I am rushing into Lestrade's lab, excited about the serial suicides, rattling off a string of deductions to piss him off, and take no notice of the army doctor leaning on an unneeded cane. Suddenly, through all the chaos, one word prevails--
"Brilliant."

I am staring into piercing blue eyes, and the owner asks me, "Do you have one? A girlfriend, I mean."
"No."
"A boyfriend, then?"
"While I am flattered by the offer, I consider myself married to my work--"
Panic floods through the sapphire irises and I realize my mistake.

I am standing on the roof of a ten story building. I see John looking around, so many feet below, a phone pressed to his ear. I manage to say goodbye, my throat closing up as I struggle to breathe. Suddenly, I'm falling, the wind whipping my coat as I plummet to my death, the sound of John shouting my name the only thing I could hear.

My mind is ablaze with noise and demons plague my vision. Insanity is threatening to take me, when I feel a pair of lips on mine, cutting through the panic, breaking through the fear. I'm took startled to kiss back, but I can taste the salt of the tears and the heat of John and the taste of John and the feeling of John and John--
"Sherlock."
"Sherlock."

"Sherlock!" Mr. Wally's voice penetrates Sherlocks inner chaos and Sherlock sits bolt upright immediately.
"Yes?" he replies with more venom than necessary.
"It's your turn."
My turn? "My turn? For what, sorry?"
Mr. Wally sighs, all too used to the bag of cats that was Sherlock's brain. "We are going around introducing ourselves and saying two reasons why we're here--"
"Pass," says Sherlock indifferently.
Mr. Wally opens his mouth to say something, but closes it almost immediately.
"All right, next...Amanda, is it?"
Sherlock begrudgingly gives his attention to the bone-thin woman with faded purple hair sitting next to him, if not just to keep his mind off a certain hazel-eyed somebody.

***

John

John stares at the visitation application that had been faxed to him from Riverside. The logo of a waterfall glares at him from the top corner of the paper.
John doesn't know why he's so hesitant to fill it out. He knows Sherlock won't decline it.
But what if he does?
"Shut up," John mutters to the nagging voice in his head. "He won't."
John realizes, once again, how empty the flat is. He misses how Sherlock would sit and stare at the wall for hours on end, absorbed in his mind, but his presence still emanated a sort of comfort for John.
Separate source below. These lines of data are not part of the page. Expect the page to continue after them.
import Summits.HubbardSuperconductivity.HubbardSuperconductivity.Theses.BcsKacWindow

/-!
# Route `BcsKacWindow`, crux `CoherenceWindowLRO` — the bulk sandwich (logical calibration)

Helper file for the crux item `stmt-HubbardSuperconductivity-1319` (`CoherenceWindowLRO`, rank 2 of
route `BcsKacWindow`). It records, as tree theorems, where the crux AS TYPED sits relative to plain
bulk statements of weak-coupling `d_{x²-y²}` order:

* `coherenceWindowLRO_of_bulkLRO_at_bcs_rate` — the typed crux is IMPLIED by bulk pair-field order at a
  BCS rate that is locally uniform in the doping: if for `δ ∈ [a,b]`, `U ∈ (0,U₀)` every normalised
  sector ground state on every even torus of side `L ≥ C·e^{κ/U²}` has
  `L⁻⁴ Re⟨ψ, Δ_d†Δ_d ψ⟩ ≥ c·(e^{-κ/U²})²`, then `CoherenceWindowLRO` holds with the pinned gap scale
  `Δ(U) := e^{-κ/U²}` (`κ₁ = κ₂ = κ`), `c₀ := c`, `s₀ := C` and `U₁(s) := U₀` for EVERY window top `s`
  (the window's upper end is simply not used). So the coherence window, as typed (one `Δ` for all
  dopings, `c₀` uniform in `s`, `U₁` depending on `s`), is not logically stronger than uniform-rate bulk
  order — it is a consequence of it; this is the formal half of the refuters' standing objection
  (item notes 2026-08-15: "the typed statement is implied by strong forms of S").
* `target_with_rate_of_bulkLRO_at_bcs_rate` — the same hypothesis gives the route's corner `Target`
  directly (without `InfraredCompletion`).

No definition and no named fact is introduced: the bulk hypothesis is an explicit antecedent, never
asserted. Elementary bookkeeping (`Real.exp_pos`, `div_le_iff`). [folklore]
-/

-- the mandated namespace `Summit.<Summit>.<Problem>.Theorems` repeats `HubbardSuperconductivity`
-- (single-problem summit, D-0017), which the `dupNamespace` linter flags on every declaration
set_option linter.dupNamespace false

namespace Summit.HubbardSuperconductivity.HubbardSuperconductivity.Theorems.BcsKacWindow

open Matrix Literature.MathematicalPhysics.QuantumLattice
open Summit.HubbardSuperconductivity.HubbardSuperconductivity.Theses.BcsKacWindow

/-- **Bulk order at a BCS rate implies the typed coherence window.** Hypothesis (an explicit
antecedent, not asserted): there are a doping interval `[a,b] ⊂ (0,1/2)`, an exponent `κ > 0`,
constants `c, C, U₀ > 0` such that for `δ ∈ [a,b]`, `U ∈ (0,U₀)`, every even `L` with
`C · e^{κ/U²} ≤ L` and every normalised `(2⌊(1-δ)L²/2⌋, S^z = 0)`-sector ground state `ψ` of
`hubbardTorus 2 L 1 U`: `c · (e^{-κ/U²})² ≤ L⁻⁴ Re⟨ψ, Δ_d† Δ_d ψ⟩`. Conclusion: the crux
`CoherenceWindowLRO` (by name), with witnesses `Δ(U) := e^{-κ/U²}`, `κ₁ = κ₂ := κ`, `c₀ := c`,
`s₀ := C`, and `U₁(s) := U₀` for every `s` — the upper window bound `Δ(U)·L ≤ s` is discarded.
[folklore] -/
theorem coherenceWindowLRO_of_bulkLRO_at_bcs_rate :
    (∃ a b κ c C U₀ : ℝ, 0 < a ∧ a < b ∧ b < 1 / 2 ∧ 0 < κ ∧ 0 < c ∧ 0 < C ∧ 0 < U₀ ∧
      ∀ δ ∈ Set.Icc a b, ∀ U ∈ Set.Ioo (0 : ℝ) U₀, ∀ (L : ℕ) [NeZero L], Even L →
        C * Real.exp (κ / U ^ 2) ≤ L →
          ∀ ψ : Fock (Orb (FermionTorus 2 L)), star ψ ⬝ᵥ ψ = 1 →
            IsGroundStateInSector (hubbardTorus 2 L 1 U) (2 * ⌊(1 - δ) * (L : ℝ) ^ 2 / 2⌋₊) 0 ψ →
              c * Real.exp (-(κ / U ^ 2)) ^ 2 ≤
                (expect ((pairField dWaveFormFactor L)ᴴ * pairField dWaveFormFactor L) ψ).re /
                  (L : ℝ) ^ 4) →
    CoherenceWindowLRO := by
  intro h
  obtain ⟨a, b, κ, c, C, U₀, ha, hab, hb, hκ, hc, hC, hU₀, hbulk⟩ := h
  refine ⟨a, b, κ, κ, c, C, fun U => Real.exp (-(κ / U ^ 2)), ha, hab, hb, hκ, le_rfl, hc, hC,
    fun U _ => ⟨le_rfl, le_rfl⟩, ?_⟩
  intro s _
  refine ⟨U₀, hU₀, ?_⟩
  intro δ hδ U hU L _ hE hlo _ ψ hψ hgs
  refine hbulk δ hδ U hU L hE ?_ ψ hψ hgs
  -- window bottom `C ≤ e^{-κ/U²} · L` is `C · e^{κ/U²} ≤ L`
  have hexp : Real.exp (κ / U ^ 2) * Real.exp (-(κ / U ^ 2)) = 1 := by
    rw [← Real.exp_add, add_neg_cancel, Real.exp_zero]
  have hpos : 0 < Real.exp (κ / U ^ 2) := Real.exp_pos _
  calc C * Real.exp (κ / U ^ 2) ≤ Real.exp (-(κ / U ^ 2)) * L * Real.exp (κ / U ^ 2) :=
        mul_le_mul_of_nonneg_right hlo hpos.le
    _ = L := by rw [mul_comm, ← mul_assoc, hexp, one_mul]

/-- **The same bulk hypothesis gives the route's corner `Target` directly** (by name), with
`U₀` unchanged and, at `(δ, U)`, `c_T := c · (e^{-κ/U²})² > 0`, `L₀ := C · e^{κ/U²}`. Recorded next to
`coherenceWindowLRO_of_bulkLRO_at_bcs_rate` to make the sandwich explicit: uniform-rate bulk order ⇒
(`CoherenceWindowLRO` and `Target`), while `CoherenceWindowLRO ∧ InfraredCompletion ⇒ Target` is the
route's `TargetOfWindow`. [folklore] -/
theorem target_of_bulkLRO_at_bcs_rate :
    (∃ a b κ c C U₀ : ℝ, 0 < a ∧ a < b ∧ b < 1 / 2 ∧ 0 < κ ∧ 0 < c ∧ 0 < C ∧ 0 < U₀ ∧
      ∀ δ ∈ Set.Icc a b, ∀ U ∈ Set.Ioo (0 : ℝ) U₀, ∀ (L : ℕ) [NeZero L], Even L →
        C * Real.exp (κ / U ^ 2) ≤ L →
          ∀ ψ : Fock (Orb (FermionTorus 2 L)), star ψ ⬝ᵥ ψ = 1 →
            IsGroundStateInSector (hubbardTorus 2 L 1 U) (2 * ⌊(1 - δ) * (L : ℝ) ^ 2 / 2⌋₊) 0 ψ →
              c * Real.exp (-(κ / U ^ 2)) ^ 2 ≤
                (expect ((pairField dWaveFormFactor L)ᴴ * pairField dWaveFormFactor L) ψ).re /
                  (L : ℝ) ^ 4) →
    Target := by
  intro h
  obtain ⟨a, b, κ, c, C, U₀, ha, hab, hb, hκ, hc, hC, hU₀, hbulk⟩ := h
  refine ⟨a, b, U₀, ha, hab, hb, hU₀, ?_⟩
  intro δ hδ U hU
  refine ⟨c * Real.exp (-(κ / U ^ 2)) ^ 2, C * Real.exp (κ / U ^ 2),
    mul_pos hc (pow_pos (Real.exp_pos _) 2), ?_⟩
  intro L _ hE hL₀ ψ hψ hgs
  exact hbulk δ hδ U hU L hE hL₀ ψ hψ hgs

end Summit.HubbardSuperconductivity.HubbardSuperconductivity.Theorems.BcsKacWindow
He misses how Sherlock would stay up till ungodly hours and play that damn violin, long, wailing melodies that modeled a cat's crying.
But most of all, John misses the way Sherlock looked at him. The way he'd allow just a little emotion--just a little, not very much--into his eyes and a smile would crinkle the corners of his sea green eyes and a smirk would play across his lips when Sherlock realized John was looking at him the same way. John can't believe he didn't see that before.
And the kiss. John had tried time and time again to formulate how the kiss would have turned out in any other circumstances, how it would have played out if Sherlock hadn't been on the edge of madness. John tried not to be hurt when Sherlock didn't kiss back, but really, how would anyone feel in that sort of situation? John was only human, after all.
John sighs and resolutely begins filling out the form. Mycroft had been right before, surely he could be right again.
John finishes the application, scans it, and sends the copy back to Riverside.